─── Recorded information

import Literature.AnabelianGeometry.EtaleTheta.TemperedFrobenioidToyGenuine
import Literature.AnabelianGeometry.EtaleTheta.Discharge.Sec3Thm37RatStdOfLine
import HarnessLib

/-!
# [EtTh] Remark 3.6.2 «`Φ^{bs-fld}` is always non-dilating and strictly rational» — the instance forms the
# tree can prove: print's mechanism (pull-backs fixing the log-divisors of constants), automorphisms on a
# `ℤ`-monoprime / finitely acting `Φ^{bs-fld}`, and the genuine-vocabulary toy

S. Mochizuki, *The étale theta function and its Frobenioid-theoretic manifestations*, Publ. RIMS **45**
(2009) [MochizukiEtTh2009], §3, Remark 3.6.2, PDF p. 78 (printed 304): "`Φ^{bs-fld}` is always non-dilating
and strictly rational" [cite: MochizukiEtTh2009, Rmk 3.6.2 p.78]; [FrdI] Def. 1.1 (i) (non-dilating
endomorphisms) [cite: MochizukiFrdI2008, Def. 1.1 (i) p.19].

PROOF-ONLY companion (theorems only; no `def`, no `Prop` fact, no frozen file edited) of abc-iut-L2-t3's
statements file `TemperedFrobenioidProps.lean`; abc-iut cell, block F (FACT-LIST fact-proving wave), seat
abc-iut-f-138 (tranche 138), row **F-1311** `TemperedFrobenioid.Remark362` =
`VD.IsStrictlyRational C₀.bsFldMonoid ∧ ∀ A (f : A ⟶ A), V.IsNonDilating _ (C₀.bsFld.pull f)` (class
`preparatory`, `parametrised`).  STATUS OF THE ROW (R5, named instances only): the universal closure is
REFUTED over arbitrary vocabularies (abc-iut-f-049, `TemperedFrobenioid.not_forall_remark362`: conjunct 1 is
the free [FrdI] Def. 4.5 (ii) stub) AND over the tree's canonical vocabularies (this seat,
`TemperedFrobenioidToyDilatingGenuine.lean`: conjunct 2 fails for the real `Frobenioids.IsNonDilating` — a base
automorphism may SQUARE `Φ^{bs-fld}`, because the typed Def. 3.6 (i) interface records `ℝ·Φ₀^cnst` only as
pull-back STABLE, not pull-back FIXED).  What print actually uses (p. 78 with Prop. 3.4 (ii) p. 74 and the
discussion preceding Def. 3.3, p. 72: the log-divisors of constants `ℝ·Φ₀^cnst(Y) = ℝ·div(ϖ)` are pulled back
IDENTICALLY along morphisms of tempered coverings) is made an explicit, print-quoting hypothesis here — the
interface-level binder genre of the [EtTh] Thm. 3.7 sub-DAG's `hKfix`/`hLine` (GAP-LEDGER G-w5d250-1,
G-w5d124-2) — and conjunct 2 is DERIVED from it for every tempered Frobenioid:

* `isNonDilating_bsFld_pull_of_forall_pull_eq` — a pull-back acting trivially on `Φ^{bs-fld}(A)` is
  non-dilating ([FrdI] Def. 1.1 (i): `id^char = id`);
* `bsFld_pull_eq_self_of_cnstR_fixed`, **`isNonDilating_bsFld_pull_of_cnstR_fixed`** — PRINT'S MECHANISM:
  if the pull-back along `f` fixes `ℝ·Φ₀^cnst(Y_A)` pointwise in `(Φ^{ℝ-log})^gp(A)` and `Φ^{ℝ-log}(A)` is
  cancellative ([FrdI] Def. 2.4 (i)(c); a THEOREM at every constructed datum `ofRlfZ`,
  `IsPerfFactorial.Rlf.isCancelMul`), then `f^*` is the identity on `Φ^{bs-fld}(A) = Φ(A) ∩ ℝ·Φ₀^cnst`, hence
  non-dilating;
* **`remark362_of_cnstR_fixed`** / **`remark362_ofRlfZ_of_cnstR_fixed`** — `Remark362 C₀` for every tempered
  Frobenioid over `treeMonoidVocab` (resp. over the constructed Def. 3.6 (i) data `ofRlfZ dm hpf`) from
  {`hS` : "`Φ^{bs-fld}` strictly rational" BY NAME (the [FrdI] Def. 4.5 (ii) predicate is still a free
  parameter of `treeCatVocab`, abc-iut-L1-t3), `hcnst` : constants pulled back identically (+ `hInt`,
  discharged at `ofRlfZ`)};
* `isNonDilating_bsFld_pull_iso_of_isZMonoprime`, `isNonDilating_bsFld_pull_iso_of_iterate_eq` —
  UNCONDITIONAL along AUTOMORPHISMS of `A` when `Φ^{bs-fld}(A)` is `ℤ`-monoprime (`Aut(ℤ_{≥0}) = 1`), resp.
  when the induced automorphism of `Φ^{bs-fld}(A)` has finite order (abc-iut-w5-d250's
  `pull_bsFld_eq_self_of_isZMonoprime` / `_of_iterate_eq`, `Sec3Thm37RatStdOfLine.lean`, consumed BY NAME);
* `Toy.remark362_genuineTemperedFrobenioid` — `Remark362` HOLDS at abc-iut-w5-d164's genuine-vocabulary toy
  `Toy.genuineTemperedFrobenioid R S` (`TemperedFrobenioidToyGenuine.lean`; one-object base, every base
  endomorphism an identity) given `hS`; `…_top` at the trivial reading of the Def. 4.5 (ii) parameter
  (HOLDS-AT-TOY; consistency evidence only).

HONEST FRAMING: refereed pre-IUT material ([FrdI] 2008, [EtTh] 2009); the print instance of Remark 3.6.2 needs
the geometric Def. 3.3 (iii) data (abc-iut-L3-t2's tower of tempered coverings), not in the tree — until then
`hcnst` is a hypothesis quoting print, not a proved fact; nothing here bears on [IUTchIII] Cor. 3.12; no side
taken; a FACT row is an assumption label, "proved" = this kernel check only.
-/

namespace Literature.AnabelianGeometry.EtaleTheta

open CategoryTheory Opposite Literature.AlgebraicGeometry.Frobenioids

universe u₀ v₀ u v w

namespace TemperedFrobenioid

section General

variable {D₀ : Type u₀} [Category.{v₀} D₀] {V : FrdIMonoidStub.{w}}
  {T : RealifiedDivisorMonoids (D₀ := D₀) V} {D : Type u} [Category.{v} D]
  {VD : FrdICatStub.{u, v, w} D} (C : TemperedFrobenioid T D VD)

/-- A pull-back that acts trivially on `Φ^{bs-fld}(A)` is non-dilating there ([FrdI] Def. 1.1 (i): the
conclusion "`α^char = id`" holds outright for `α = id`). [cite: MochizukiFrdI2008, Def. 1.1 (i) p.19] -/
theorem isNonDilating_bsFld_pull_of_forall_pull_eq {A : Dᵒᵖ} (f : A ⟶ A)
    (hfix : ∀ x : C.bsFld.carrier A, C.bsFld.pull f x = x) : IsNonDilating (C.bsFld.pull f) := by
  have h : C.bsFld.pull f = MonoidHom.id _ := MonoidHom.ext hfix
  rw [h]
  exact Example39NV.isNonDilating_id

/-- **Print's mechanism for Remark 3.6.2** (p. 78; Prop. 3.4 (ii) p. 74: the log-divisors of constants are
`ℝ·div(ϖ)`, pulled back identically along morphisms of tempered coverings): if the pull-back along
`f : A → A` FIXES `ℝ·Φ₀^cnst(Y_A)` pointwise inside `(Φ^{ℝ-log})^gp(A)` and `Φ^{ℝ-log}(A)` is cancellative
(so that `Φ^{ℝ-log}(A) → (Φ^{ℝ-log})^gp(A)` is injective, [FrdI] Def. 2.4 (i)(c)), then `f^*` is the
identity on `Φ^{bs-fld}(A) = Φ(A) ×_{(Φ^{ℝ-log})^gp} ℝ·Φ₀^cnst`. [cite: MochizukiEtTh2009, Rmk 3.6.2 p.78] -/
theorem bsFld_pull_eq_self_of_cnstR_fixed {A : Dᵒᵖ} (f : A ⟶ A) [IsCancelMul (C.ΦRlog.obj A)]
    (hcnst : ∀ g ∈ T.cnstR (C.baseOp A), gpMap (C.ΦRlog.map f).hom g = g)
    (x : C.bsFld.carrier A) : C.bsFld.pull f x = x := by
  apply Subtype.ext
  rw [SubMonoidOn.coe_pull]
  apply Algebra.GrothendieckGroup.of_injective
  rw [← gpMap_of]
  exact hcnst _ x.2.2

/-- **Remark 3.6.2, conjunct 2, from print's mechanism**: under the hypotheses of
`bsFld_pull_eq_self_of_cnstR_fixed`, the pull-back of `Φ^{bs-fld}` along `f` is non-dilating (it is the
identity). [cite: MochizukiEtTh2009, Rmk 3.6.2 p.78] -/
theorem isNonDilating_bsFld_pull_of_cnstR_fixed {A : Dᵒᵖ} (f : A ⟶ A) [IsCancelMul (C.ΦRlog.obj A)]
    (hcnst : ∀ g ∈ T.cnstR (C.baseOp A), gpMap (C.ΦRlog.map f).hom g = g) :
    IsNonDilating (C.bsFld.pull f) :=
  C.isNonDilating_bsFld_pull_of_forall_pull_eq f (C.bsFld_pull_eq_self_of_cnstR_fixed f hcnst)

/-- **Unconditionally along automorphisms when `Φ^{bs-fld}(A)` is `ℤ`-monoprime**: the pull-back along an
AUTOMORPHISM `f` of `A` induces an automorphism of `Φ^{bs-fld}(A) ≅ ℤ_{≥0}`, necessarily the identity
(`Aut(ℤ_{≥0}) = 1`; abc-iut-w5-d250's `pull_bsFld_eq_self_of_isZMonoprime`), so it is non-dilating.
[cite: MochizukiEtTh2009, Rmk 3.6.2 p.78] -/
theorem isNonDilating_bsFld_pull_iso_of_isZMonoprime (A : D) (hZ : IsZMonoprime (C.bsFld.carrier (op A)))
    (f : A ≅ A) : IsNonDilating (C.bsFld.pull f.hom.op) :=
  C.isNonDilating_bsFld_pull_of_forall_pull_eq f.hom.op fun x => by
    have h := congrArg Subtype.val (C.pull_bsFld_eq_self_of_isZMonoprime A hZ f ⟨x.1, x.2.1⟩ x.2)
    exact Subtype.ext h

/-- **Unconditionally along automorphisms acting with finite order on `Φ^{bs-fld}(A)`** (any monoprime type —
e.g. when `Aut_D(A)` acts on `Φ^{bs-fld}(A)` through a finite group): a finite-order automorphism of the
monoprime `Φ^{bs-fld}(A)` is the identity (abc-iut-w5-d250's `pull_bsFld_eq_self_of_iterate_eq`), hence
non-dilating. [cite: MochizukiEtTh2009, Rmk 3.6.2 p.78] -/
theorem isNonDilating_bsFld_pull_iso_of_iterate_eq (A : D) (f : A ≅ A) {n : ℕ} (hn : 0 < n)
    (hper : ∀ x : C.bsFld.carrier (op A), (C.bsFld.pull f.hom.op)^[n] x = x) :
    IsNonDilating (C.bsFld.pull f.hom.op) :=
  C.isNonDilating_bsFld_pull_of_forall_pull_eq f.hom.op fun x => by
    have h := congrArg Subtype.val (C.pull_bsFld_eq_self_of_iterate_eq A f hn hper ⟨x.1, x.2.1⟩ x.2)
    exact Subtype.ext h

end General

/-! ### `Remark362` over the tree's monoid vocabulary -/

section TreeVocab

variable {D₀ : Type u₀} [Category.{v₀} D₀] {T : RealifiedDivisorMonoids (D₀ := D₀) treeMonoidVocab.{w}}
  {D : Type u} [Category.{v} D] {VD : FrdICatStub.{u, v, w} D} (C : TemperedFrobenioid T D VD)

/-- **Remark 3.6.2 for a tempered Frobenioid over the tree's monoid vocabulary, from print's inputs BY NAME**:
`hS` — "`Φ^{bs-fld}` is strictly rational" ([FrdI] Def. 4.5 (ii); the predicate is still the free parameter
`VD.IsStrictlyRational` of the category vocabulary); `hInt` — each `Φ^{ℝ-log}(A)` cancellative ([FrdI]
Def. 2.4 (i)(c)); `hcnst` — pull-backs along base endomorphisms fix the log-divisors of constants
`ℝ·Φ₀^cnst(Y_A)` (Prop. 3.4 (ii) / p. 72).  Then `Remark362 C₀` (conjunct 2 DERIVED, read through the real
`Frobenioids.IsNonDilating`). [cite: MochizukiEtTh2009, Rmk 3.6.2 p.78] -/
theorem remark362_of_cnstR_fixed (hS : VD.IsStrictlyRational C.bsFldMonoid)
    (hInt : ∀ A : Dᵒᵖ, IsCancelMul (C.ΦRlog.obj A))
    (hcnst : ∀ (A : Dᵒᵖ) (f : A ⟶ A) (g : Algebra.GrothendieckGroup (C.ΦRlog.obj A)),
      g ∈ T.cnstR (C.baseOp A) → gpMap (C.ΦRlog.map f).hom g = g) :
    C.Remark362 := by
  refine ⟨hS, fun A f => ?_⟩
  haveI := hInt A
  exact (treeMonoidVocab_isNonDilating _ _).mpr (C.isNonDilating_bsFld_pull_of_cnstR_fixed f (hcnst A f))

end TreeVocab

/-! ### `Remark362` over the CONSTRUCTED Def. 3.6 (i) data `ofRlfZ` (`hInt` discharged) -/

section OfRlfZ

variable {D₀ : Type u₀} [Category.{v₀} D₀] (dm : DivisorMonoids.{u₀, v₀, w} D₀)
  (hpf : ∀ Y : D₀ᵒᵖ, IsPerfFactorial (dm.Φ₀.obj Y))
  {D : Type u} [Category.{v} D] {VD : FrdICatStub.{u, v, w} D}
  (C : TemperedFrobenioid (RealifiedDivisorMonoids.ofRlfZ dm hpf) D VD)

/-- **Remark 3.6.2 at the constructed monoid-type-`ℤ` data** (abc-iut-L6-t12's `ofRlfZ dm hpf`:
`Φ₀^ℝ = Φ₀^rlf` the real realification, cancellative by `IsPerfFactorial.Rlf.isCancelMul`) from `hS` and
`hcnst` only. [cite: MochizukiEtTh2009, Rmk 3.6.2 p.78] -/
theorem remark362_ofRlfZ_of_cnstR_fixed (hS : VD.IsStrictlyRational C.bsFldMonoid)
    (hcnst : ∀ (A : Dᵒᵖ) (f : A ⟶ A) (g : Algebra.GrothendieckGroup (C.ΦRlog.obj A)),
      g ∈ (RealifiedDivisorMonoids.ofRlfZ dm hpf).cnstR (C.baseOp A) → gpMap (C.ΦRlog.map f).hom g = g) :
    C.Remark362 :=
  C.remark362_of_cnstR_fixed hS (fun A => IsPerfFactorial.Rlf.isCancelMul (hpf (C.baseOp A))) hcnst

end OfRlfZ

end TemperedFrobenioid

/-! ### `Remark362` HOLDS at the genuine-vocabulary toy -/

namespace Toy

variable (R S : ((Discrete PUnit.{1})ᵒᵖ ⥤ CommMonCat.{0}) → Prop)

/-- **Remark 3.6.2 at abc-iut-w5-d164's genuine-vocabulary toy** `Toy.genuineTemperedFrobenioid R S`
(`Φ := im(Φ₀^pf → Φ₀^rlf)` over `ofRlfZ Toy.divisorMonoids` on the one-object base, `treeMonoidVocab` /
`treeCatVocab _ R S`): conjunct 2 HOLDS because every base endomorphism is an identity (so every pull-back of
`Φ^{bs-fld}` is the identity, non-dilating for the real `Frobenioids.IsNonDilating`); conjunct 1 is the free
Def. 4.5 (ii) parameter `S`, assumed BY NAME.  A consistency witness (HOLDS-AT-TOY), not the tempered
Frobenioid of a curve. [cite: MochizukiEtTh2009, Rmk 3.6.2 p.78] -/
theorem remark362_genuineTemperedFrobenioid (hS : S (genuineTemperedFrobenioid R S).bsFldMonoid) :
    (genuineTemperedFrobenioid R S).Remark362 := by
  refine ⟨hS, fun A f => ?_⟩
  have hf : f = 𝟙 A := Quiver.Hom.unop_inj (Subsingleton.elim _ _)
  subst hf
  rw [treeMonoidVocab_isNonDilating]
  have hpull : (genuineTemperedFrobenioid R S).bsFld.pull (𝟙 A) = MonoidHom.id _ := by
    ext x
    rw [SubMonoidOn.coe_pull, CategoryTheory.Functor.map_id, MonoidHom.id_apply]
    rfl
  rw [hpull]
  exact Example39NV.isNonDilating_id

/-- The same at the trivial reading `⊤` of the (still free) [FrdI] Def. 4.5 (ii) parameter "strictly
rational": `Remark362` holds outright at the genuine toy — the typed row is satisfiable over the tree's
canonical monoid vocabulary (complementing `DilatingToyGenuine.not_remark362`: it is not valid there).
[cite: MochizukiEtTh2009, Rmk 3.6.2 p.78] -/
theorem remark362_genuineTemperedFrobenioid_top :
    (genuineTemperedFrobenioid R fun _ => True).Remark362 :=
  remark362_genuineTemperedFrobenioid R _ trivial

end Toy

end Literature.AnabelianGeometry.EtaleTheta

──────

### Work to be completed
From the first line of the records above to the line that contains "the free [FrdI]", quote each line exactly.

### Response to this task
import Literature.AnabelianGeometry.EtaleTheta.TemperedFrobenioidToyGenuine
import Literature.AnabelianGeometry.EtaleTheta.Discharge.Sec3Thm37RatStdOfLine
import HarnessLib

/-!
# [EtTh] Remark 3.6.2 «`Φ^{bs-fld}` is always non-dilating and strictly rational» — the instance forms the
# tree can prove: print's mechanism (pull-backs fixing the log-divisors of constants), automorphisms on a
# `ℤ`-monoprime / finitely acting `Φ^{bs-fld}`, and the genuine-vocabulary toy

S. Mochizuki, *The étale theta function and its Frobenioid-theoretic manifestations*, Publ. RIMS **45**
(2009) [MochizukiEtTh2009], §3, Remark 3.6.2, PDF p. 78 (printed 304): "`Φ^{bs-fld}` is always non-dilating
and strictly rational" [cite: MochizukiEtTh2009, Rmk 3.6.2 p.78]; [FrdI] Def. 1.1 (i) (non-dilating
endomorphisms) [cite: MochizukiFrdI2008, Def. 1.1 (i) p.19].

PROOF-ONLY companion (theorems only; no `def`, no `Prop` fact, no frozen file edited) of abc-iut-L2-t3's
statements file `TemperedFrobenioidProps.lean`; abc-iut cell, block F (FACT-LIST fact-proving wave), seat
abc-iut-f-138 (tranche 138), row **F-1311** `TemperedFrobenioid.Remark362` =
`VD.IsStrictlyRational C₀.bsFldMonoid ∧ ∀ A (f : A ⟶ A), V.IsNonDilating _ (C₀.bsFld.pull f)` (class
`preparatory`, `parametrised`).  STATUS OF THE ROW (R5, named instances only): the universal closure is
REFUTED over arbitrary vocabularies (abc-iut-f-049, `TemperedFrobenioid.not_forall_remark362`: conjunct 1 is
the free [FrdI] Def. 4.5 (ii) stub) AND over the tree's canonical vocabularies (this seat,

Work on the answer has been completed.